Records from a dataset:
------------------------------

import Summits.ABC.ABC.Theorems.IneffectiveSubspacePrimePowerRadicalStubCashout
import Summits.ABC.ABC.Theorems.IneffectiveSubspacePrimePowerRadicalStubVojtaShapeOfCrux

/-!
# Calibration `stub_towerBet_iff_PPRAt`: on the family, the tower bet at a prime base IS the crux at that base

Stub `stub_towerBet_iff_PPRAt` (registered, skeleton 8e3467c0 of lead c1) of the line `nevbir-below-beta` for the
crux `Summit.ABC.ABC.Theses.IneffectiveSubspace.PrimePowerRadical` (stmt-ABC-1648), with the skeleton-local
definitions `TowerIneq` / `towerG` of `Cruxes/PrimePowerRadical/Lines/nevbir_below_beta.lean` unfolded and the
exceptional curve cut to `F = 1` (lead c1's L1 reshape).

THE TOWER BET at a prime `q` (the line's concluding stub `stub_tower_toVojta`, quantified over the target exponent
`θ > 0`): for every `θ > 0` some level `n ≥ 3` carries weights `c_i ≥ c_min`, `b_H, b_Y, ε ≥ 0` with
`κ_n := (1+ε)c_min − b_Y(n+1)/(2n) > 0`, `0 ≤ θ₀ := 1 + ε − 2b_H − b_Y ≤ θ·κ_n`, and a constant `C` such that for
all `k ≥ 1` and all `u ∣ q^k − 1`
`b_H·2h + b_Y·(h − log u) ≤ (1+ε)·(h − Σ_{p ∣ q^k−1} (Σ_{i<n} c_i·min(v_p(q^k−1) − i·v_p(u), v_p(u))⁺)·log p) + C`
(`h = k log q`). THE CRUX at `q` (`PPRAt q`): `∀ ε > 0 ∃ C > 0 ∀ k ≥ 1, q^k < C·rad(1·(q^k−1)·q^k)^{1+ε}`.

`stub_towerBet_iff_PPRAt : towerBet q ↔ PPRAt q` for every prime `q`, hence
`primePowerRadical_iff_towerBet : PrimePowerRadical ↔ ∀ q prime, towerBet q`.

* (→) `wieferichSparse_of_towerBet`: given `θ > 0`, the bet at `θ` and the landed adaptive-design cash-out
  `stub_cashout` (the on-curve hypothesis is vacuous for `F = 1`) give `q^k − 1 ≤ C·q^{(θ₀/κ_n)k}·rad(q^k − 1)` with
  `θ₀/κ_n ≤ θ`; the landed sandwich `Negative.oddWieferichExcess_mul_radical_dvd` (`E_W(q,k)·rad(q^k−1) ∣ q^k − 1`)
  turns this into Wieferich sparsity `E_W(q,k) < (|C|+1)·q^{θk}`, and `Negative.PPRAt_of_wieferichSparse` into the
  crux at `q`. (This is the composition `PrimePowerRadical_of` of the planner's skeleton, read as a theorem about
  the bet.)
* (←) `towerBet_of_PPRAt`: given the crux at `q` and `θ > 0`, the landed necessary direction
  `stub_vojtaShape_of_crux` at level `n = 3` with the Vojta shape `c_i = b_H = b_Y = b := 3/(9+θ)`, `ε = 0`
  supplies the inequality; its parameters satisfy `κ_3 = b/3 > 0`, `θ₀ = 1 − 3b = θ/(9+θ) ≥ 0` and
  `θ₀ = θ·κ_3` exactly, so the margin condition holds with equality.

Consequence recorded for the crux dossier (lead c2): together with `Negative.primePowerRadical_iff_wieferichSparse`
(p74591), `Brjuno.stub_wall_of_wdc` (p90621) and `stub_level2_iff_sqDivisorBound` (p111511), every concluding stub of
every line offered for this crux is kernel-certified to be the crux at `q` (tower bet), stronger (WDC), or a rung of
the Wieferich level ladder (level-2 bet) — all behind the double wall `Negative.primePowerRadical_dichotomy` (p78703).

Sources: the line file `Cruxes/PrimePowerRadical/Lines/nevbir_below_beta.lean` (composition `PrimePowerRadical_of`,
docstring of `stub_vojtaShape_of_crux`: "margin ratio (1−3b)·2n/(b(n−1)) → 0 as b ↑ 1/3"); landed
`NevbirBelowBeta.stub_cashout`, `NevbirBelowBeta.stub_vojtaShape_of_crux`, `Negative.oddWieferichExcess_mul_radical_dvd`,
`Negative.PPRAt_of_wieferichSparse`. Deliberately NOT here: any claim that the bet holds (it is the crux).
-/

noncomputable section

-- `Summit.<Summit>.<Problem>` is the mandated summit-side namespace (CONVENTIONS §2); for the
-- single-conjunct summit `ABC` the two coincide, so the duplicate `ABC.ABC` is deliberate.
set_option linter.dupNamespace false

namespace Summit.ABC.ABC.Theorems.PrimePowerRadical.NevbirBelowBeta

open Literature.NumberTheory.DiophantineGeometry UniqueFactorizationMonoid
open Summit.ABC.ABC.Theses.IneffectiveSubspace
open Summit.ABC.ABC.Theorems.PrimePowerRadical.Negative
open scoped BigOperators

/-! ## (→) The bet at exponent `θ` cashes out to Wieferich sparsity at exponent `θ` -/

/-- **One level of the bet ⟹ Wieferich sparsity at its margin ratio.** If some level `n ≥ 3` carries the weighted
inequality (with `F = 1`) and parameters `c_i ≥ c_min`, `b_Y, ε ≥ 0`, `κ_n > 0`, `0 ≤ θ₀ ≤ θ·κ_n`, then
`E_W(q,k) < C·q^{θk}` for all `k ≥ 1` with some `C > 0`: `stub_cashout` (vacuous on-curve hypothesis) and the
sandwich `E_W·rad ∣ q^k − 1`. -/
theorem wieferichSparse_of_towerLevel {q : ℕ} (hq : q.Prime) {θ : ℝ} {n : ℕ} (hn : 3 ≤ n)
    {c : ℕ → ℝ} {cmin bH bY ε : ℝ}
    (hc : ∀ i : ℕ, i < n → cmin ≤ c i) (hbY : 0 ≤ bY) (hε : 0 ≤ ε)
    (hκ : 0 < (1 + ε) * cmin - bY * (((n : ℝ) + 1) / (2 * n)))
    (hθ0 : 0 ≤ 1 + ε - 2 * bH - bY)
    (hmargin : 1 + ε - 2 * bH - bY ≤ θ * ((1 + ε) * cmin - bY * (((n : ℝ) + 1) / (2 * n))))
    (hineq : ∃ C : ℝ, ∀ k : ℕ, 1 ≤ k → ∀ u : ℕ, u ∣ q ^ k - 1 →
      MvPolynomial.eval ![((q : ℤ) ^ k), (u : ℤ)] (1 : MvPolynomial (Fin 2) ℤ) ≠ 0 →
        bH * (2 * ((k : ℝ) * Real.log q)) + bY * ((k : ℝ) * Real.log q - Real.log u)
          ≤ (1 + ε) * ((k : ℝ) * Real.log q -
              ∑ p ∈ (q ^ k - 1).primeFactors,
                (∑ i ∈ Finset.range n, c i *
                  ((min ((q ^ k - 1).factorization p - i * u.factorization p) (u.factorization p) : ℕ) : ℝ))
                * Real.log p) + C) :
    ∃ C : ℝ, 0 < C ∧ ∀ k : ℕ, 1 ≤ k → (oddWieferichExcess q k : ℝ) < C * (q : ℝ) ^ (θ * k) := by
  -- the on-curve hypothesis of `stub_cashout` is vacuous for `F = 1`
  have hexc : ∃ C : ℝ, ∀ k : ℕ, 1 ≤ k → ∀ u : ℕ, u ^ 2 ∣ q ^ k - 1 →
      MvPolynomial.eval ![((q : ℤ) ^ k), (u : ℤ)] (1 : MvPolynomial (Fin 2) ℤ) = 0 → (u : ℝ) ≤ C :=
    ⟨0, fun k _ u _ h0 => by simp at h0⟩
  obtain ⟨C, hC⟩ := stub_cashout hq.two_le hn hc hbY hε hκ hθ0 hineq hexc
  have hq0 : (0 : ℝ) < q := by exact_mod_cast hq.pos
  have hq1 : (1 : ℝ) ≤ q := by exact_mod_cast hq.one_lt.le
  have hρθ : (1 + ε - 2 * bH - bY) / ((1 + ε) * cmin - bY * (((n : ℝ) + 1) / (2 * n))) ≤ θ := by
    rw [div_le_iff₀ hκ]; exact hmargin
  refine ⟨|C| + 1, by positivity, fun k hk => ?_⟩
  have hm0 : 0 < q ^ k - 1 := by have := two_le_pow hq.two_le hk; omega
  have hle : oddWieferichExcess q k * radical (q ^ k - 1) ≤ q ^ k - 1 :=
    Nat.le_of_dvd hm0 (oddWieferichExcess_mul_radical_dvd hq.two_le hk)
  have hleR : (oddWieferichExcess q k : ℝ) * ((radical (q ^ k - 1) : ℕ) : ℝ) ≤ ((q ^ k - 1 : ℕ) : ℝ) := by
    exact_mod_cast hle
  have hR0 : (0 : ℝ) < ((radical (q ^ k - 1) : ℕ) : ℝ) := by exact_mod_cast Nat.radical_pos _
  have h1 := hleR.trans (hC k hk)
  have h2 : (oddWieferichExcess q k : ℝ) ≤
      C * (q : ℝ) ^ ((1 + ε - 2 * bH - bY) / ((1 + ε) * cmin - bY * (((n : ℝ) + 1) / (2 * n))) * k) :=
    le_of_mul_le_mul_right h1 hR0
  have h3 : (q : ℝ) ^ ((1 + ε - 2 * bH - bY) / ((1 + ε) * cmin - bY * (((n : ℝ) + 1) / (2 * n))) * k)
      ≤ (q : ℝ) ^ (θ * k) := by
    apply Real.rpow_le_rpow_of_exponent_le hq1
    exact mul_le_mul_of_nonneg_right hρθ (Nat.cast_nonneg k)
  have h4 : (0 : ℝ) < (q : ℝ) ^ (θ * k) := Real.rpow_pos_of_pos hq0 _
  have h5 : (0 : ℝ) ≤
      (q : ℝ) ^ ((1 + ε - 2 * bH - bY) / ((1 + ε) * cmin - bY * (((n : ℝ) + 1) / (2 * n))) * k) :=
    Real.rpow_nonneg hq0.le _
  calc (oddWieferichExcess q k : ℝ)
      ≤ C * (q : ℝ) ^ ((1 + ε - 2 * bH - bY) / ((1 + ε) * cmin - bY * (((n : ℝ) + 1) / (2 * n))) * k) := h2
    _ ≤ |C| * (q : ℝ) ^ ((1 + ε - 2 * bH - bY) / ((1 + ε) * cmin - bY * (((n : ℝ) + 1) / (2 * n))) * k) :=
        mul_le_mul_of_nonneg_right (le_abs_self C) h5
    _ ≤ |C| * (q : ℝ) ^ (θ * k) := mul_le_mul_of_nonneg_left h3 (abs_nonneg C)
    _ < (|C| + 1) * (q : ℝ) ^ (θ * k) := by nlinarith

/-- **(→) The tower bet at `q` ⟹ the crux at `q`.** For each `θ > 0` the bet supplies a level as in
`wieferichSparse_of_towerLevel`, so `E_W(q,k) < C_θ·q^{θk}` for every `θ > 0` (Wieferich sparsity at `q`), and
`Negative.PPRAt_of_wieferichSparse` gives the crux at `q`. -/
theorem PPRAt_of_towerBet {q : ℕ} (hq : q.Prime)
    (hbet : ∀ θ : ℝ, 0 < θ → ∃ n : ℕ, 3 ≤ n ∧ ∃ (c : ℕ → ℝ) (cmin bH bY ε : ℝ),
      (∀ i : ℕ, i < n → cmin ≤ c i) ∧ 0 ≤ bH ∧ 0 ≤ bY ∧ 0 ≤ ε ∧
      0 < (1 + ε) * cmin - bY * (((n : ℝ) + 1) / (2 * n)) ∧ 0 ≤ 1 + ε - 2 * bH - bY ∧
      1 + ε - 2 * bH - bY ≤ θ * ((1 + ε) * cmin - bY * (((n : ℝ) + 1) / (2 * n))) ∧
      ∃ C : ℝ, ∀ k : ℕ, 1 ≤ k → ∀ u : ℕ, u ∣ q ^ k - 1 →
        MvPolynomial.eval ![((q : ℤ) ^ k), (u : ℤ)] (1 : MvPolynomial (Fin 2) ℤ) ≠ 0 →
          bH * (2 * ((k : ℝ) * Real.log q)) + bY * ((k : ℝ) * Real.log q - Real.log u)
            ≤ (1 + ε) * ((k : ℝ) * Real.log q -
                ∑ p ∈ (q ^ k - 1).primeFactors,
                  (∑ i ∈ Finset.range n, c i *
                    ((min ((q ^ k - 1).factorization p - i * u.factorization p) (u.factorization p) : ℕ) : ℝ))
                  * Real.log p) + C)
    (ε : ℝ) (hε : 0 < ε) :
    ∃ C : ℝ, 0 < C ∧ ∀ k : ℕ, 1 ≤ k →
      ((q ^ k : ℕ) : ℝ) < C * ((rad 1 (q ^ k - 1) (q ^ k) : ℕ) : ℝ) ^ (1 + ε) := by
  apply PPRAt_of_wieferichSparse hq _ ε hε
  intro θ hθ
  obtain ⟨n, hn, c, cmin, bH, bY, ε', hc, _hbH, hbY, hε', hκ, hθ0, hmargin, hineq⟩ := hbet θ hθ
  exact wieferichSparse_of_towerLevel hq hn hc hbY hε' hκ hθ0 hmargin hineq

/-! ## (←) The crux at `q` supplies the bet, with the Vojta shape at level 3 -/

/-- **(←) The crux at `q` ⟹ the tower bet at `q`.** Given `θ > 0`, take level `n = 3` and the Vojta shape
`c_i = b_H = b_Y = b := 3/(9+θ) ∈ (0, 1/3)`, `ε = 0`: the landed `stub_vojtaShape_of_crux` gives the inequality, and
`κ_3 = b − (2/3)b = b/3 > 0`, `θ₀ = 1 − 3b = θ/(9+θ) = θ·κ_3`. -/
theorem towerBet_of_PPRAt {q : ℕ} (hq : q.Prime)
    (h : ∀ ε : ℝ, 0 < ε → ∃ C : ℝ, 0 < C ∧ ∀ k : ℕ, 1 ≤ k →
      ((q ^ k : ℕ) : ℝ) < C * ((rad 1 (q ^ k - 1) (q ^ k) : ℕ) : ℝ) ^ (1 + ε))
    (θ : ℝ) (hθ : 0 < θ) :
    ∃ n : ℕ, 3 ≤ n ∧ ∃ (c : ℕ → ℝ) (cmin bH bY ε : ℝ),
      (∀ i : ℕ, i < n → cmin ≤ c i) ∧ 0 ≤ bH ∧ 0 ≤ bY ∧ 0 ≤ ε ∧
      0 < (1 + ε) * cmin - bY * (((n : ℝ) + 1) / (2 * n)) ∧ 0 ≤ 1 + ε - 2 * bH - bY ∧
      1 + ε - 2 * bH - bY ≤ θ * ((1 + ε) * cmin - bY * (((n : ℝ) + 1) / (2 * n))) ∧
      ∃ C : ℝ, ∀ k : ℕ, 1 ≤ k → ∀ u : ℕ, u ∣ q ^ k - 1 →
        MvPolynomial.eval ![((q : ℤ) ^ k), (u : ℤ)] (1 : MvPolynomial (Fin 2) ℤ) ≠ 0 →
          bH * (2 * ((k : ℝ) * Real.log q)) + bY * ((k : ℝ) * Real.log q - Real.log u)
            ≤ (1 + ε) * ((k : ℝ) * Real.log q -
                ∑ p ∈ (q ^ k - 1).primeFactors,
                  (∑ i ∈ Finset.range n, c i *
                    ((min ((q ^ k - 1).factorization p - i * u.factorization p) (u.factorization p) : ℕ) : ℝ))
                  * Real.log p) + C := by
  set b : ℝ := 3 / (9 + θ) with hbdef
  have h9 : 0 < 9 + θ := by linarith
  have hb0 : 0 < b := div_pos (by norm_num) h9
  have hb3 : b < 1 / 3 := by
    rw [hbdef, div_lt_iff₀ h9]; linarith
  have hb9 : b * (9 + θ) = 3 := by
    rw [hbdef]; field_simp
  obtain ⟨C, hC⟩ := stub_vojtaShape_of_crux hq h 3 hb0 hb3
  refine ⟨3, le_refl _, fun _ => b, b, b, b, 0, fun _ _ => le_refl _, hb0.le, hb0.le, le_refl _, ?_, ?_, ?_,
    C, ?_⟩
  · -- κ₃ = b/3 > 0
    push_cast; nlinarith
  · -- θ₀ = 1 − 3b ≥ 0
    linarith
  · -- θ₀ ≤ θ·κ₃ (equality)
    push_cast; nlinarith
  · intro k hk u hu hF
    exact hC k hk u hu hF

/-! ## The registered stub and the crux-level corollary -/

/-- **stub_towerBet_iff_PPRAt (registered calibration stub of line `nevbir-below-beta`, lead c1's skeleton).** At a
prime base `q`, the tower bet (the line's concluding stub `stub_tower_toVojta` at `q`, all `θ > 0`) holds if and only
if the crux holds at `q`. So the line's one remaining composition stub is the crux at `q` itself — neither weaker
(`PPRAt_of_towerBet`) nor stronger (`towerBet_of_PPRAt`). -/
theorem stub_towerBet_iff_PPRAt {q : ℕ} (hq : q.Prime) :
    (∀ θ : ℝ, 0 < θ → ∃ n : ℕ, 3 ≤ n ∧ ∃ (c : ℕ → ℝ) (cmin bH bY ε : ℝ),
      (∀ i : ℕ, i < n → cmin ≤ c i) ∧ 0 ≤ bH ∧ 0 ≤ bY ∧ 0 ≤ ε ∧
      0 < (1 + ε) * cmin - bY * (((n : ℝ) + 1) / (2 * n)) ∧ 0 ≤ 1 + ε - 2 * bH - bY ∧
      1 + ε - 2 * bH - bY ≤ θ * ((1 + ε) * cmin - bY * (((n : ℝ) + 1) / (2 * n))) ∧
      ∃ C : ℝ, ∀ k : ℕ, 1 ≤ k → ∀ u : ℕ, u ∣ q ^ k - 1 →
        MvPolynomial.eval ![((q : ℤ) ^ k), (u : ℤ)] (1 : MvPolynomial (Fin 2) ℤ) ≠ 0 →
          bH * (2 * ((k : ℝ) * Real.log q)) + bY * ((k : ℝ) * Real.log q - Real.log u)
            ≤ (1 + ε) * ((k : ℝ) * Real.log q -
                ∑ p ∈ (q ^ k - 1).primeFactors,
                  (∑ i ∈ Finset.range n, c i *
                    ((min ((q ^ k - 1).factorization p - i * u.factorization p) (u.factorization p) : ℕ) : ℝ))
                  * Real.log p) + C) ↔
    (∀ ε : ℝ, 0 < ε → ∃ C : ℝ, 0 < C ∧ ∀ k : ℕ, 1 ≤ k →
      ((q ^ k : ℕ) : ℝ) < C * ((rad 1 (q ^ k - 1) (q ^ k) : ℕ) : ℝ) ^ (1 + ε)) :=
  ⟨fun hbet => PPRAt_of_towerBet hq hbet, fun h => towerBet_of_PPRAt hq h⟩

/-- **The crux ⟺ the tower bet at every prime base** (`stub_towerBet_iff_PPRAt` under `∀ q prime`): the typed
content of line `nevbir-below-beta` that concludes the crux is a REFORMULATION of the crux, certified in both
directions; what the line adds beyond the crux is only the (refuted, `Lines/nevbir-below-beta-dead.md`) geometric
provenance of the constants. -/
theorem primePowerRadical_iff_towerBet :
    PrimePowerRadical ↔
    ∀ q : ℕ, q.Prime → ∀ θ : ℝ, 0 < θ → ∃ n : ℕ, 3 ≤ n ∧ ∃ (c : ℕ → ℝ) (cmin bH bY ε : ℝ),
      (∀ i : ℕ, i < n → cmin ≤ c i) ∧ 0 ≤ bH ∧ 0 ≤ bY ∧ 0 ≤ ε ∧
      0 < (1 + ε) * cmin - bY * (((n : ℝ) + 1) / (2 * n)) ∧ 0 ≤ 1 + ε - 2 * bH - bY ∧
      1 + ε - 2 * bH - bY ≤ θ * ((1 + ε) * cmin - bY * (((n : ℝ) + 1) / (2 * n))) ∧
      ∃ C : ℝ, ∀ k : ℕ, 1 ≤ k → ∀ u : ℕ, u ∣ q ^ k - 1 →
        MvPolynomial.eval ![((q : ℤ) ^ k), (u : ℤ)] (1 : MvPolynomial (Fin 2) ℤ) ≠ 0 →
          bH * (2 * ((k : ℝ) * Real.log q)) + bY * ((k : ℝ) * Real.log q - Real.log u)
            ≤ (1 + ε) * ((k : ℝ) * Real.log q -
                ∑ p ∈ (q ^ k - 1).primeFactors,
                  (∑ i ∈ Finset.range n, c i *
                    ((min ((q ^ k - 1).factorization p - i * u.factorization p) (u.factorization p) : ℕ) : ℝ))
                  * Real.log p) + C :=
  ⟨fun h q hq => (stub_towerBet_iff_PPRAt hq).2 (h q hq), fun h q hq => (stub_towerBet_iff_PPRAt hq).1 (h q hq)⟩

end Summit.ABC.ABC.Theorems.PrimePowerRadical.NevbirBelowBeta

end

------------------------------

**Directions for this task**
Beginning at the first line of the records, retype exactly every line up to and including the one with "at that base".

**Solution below**
import Summits.ABC.ABC.Theorems.IneffectiveSubspacePrimePowerRadicalStubCashout
import Summits.ABC.ABC.Theorems.IneffectiveSubspacePrimePowerRadicalStubVojtaShapeOfCrux

/-!
# Calibration `stub_towerBet_iff_PPRAt`: on the family, the tower bet at a prime base IS the crux at that base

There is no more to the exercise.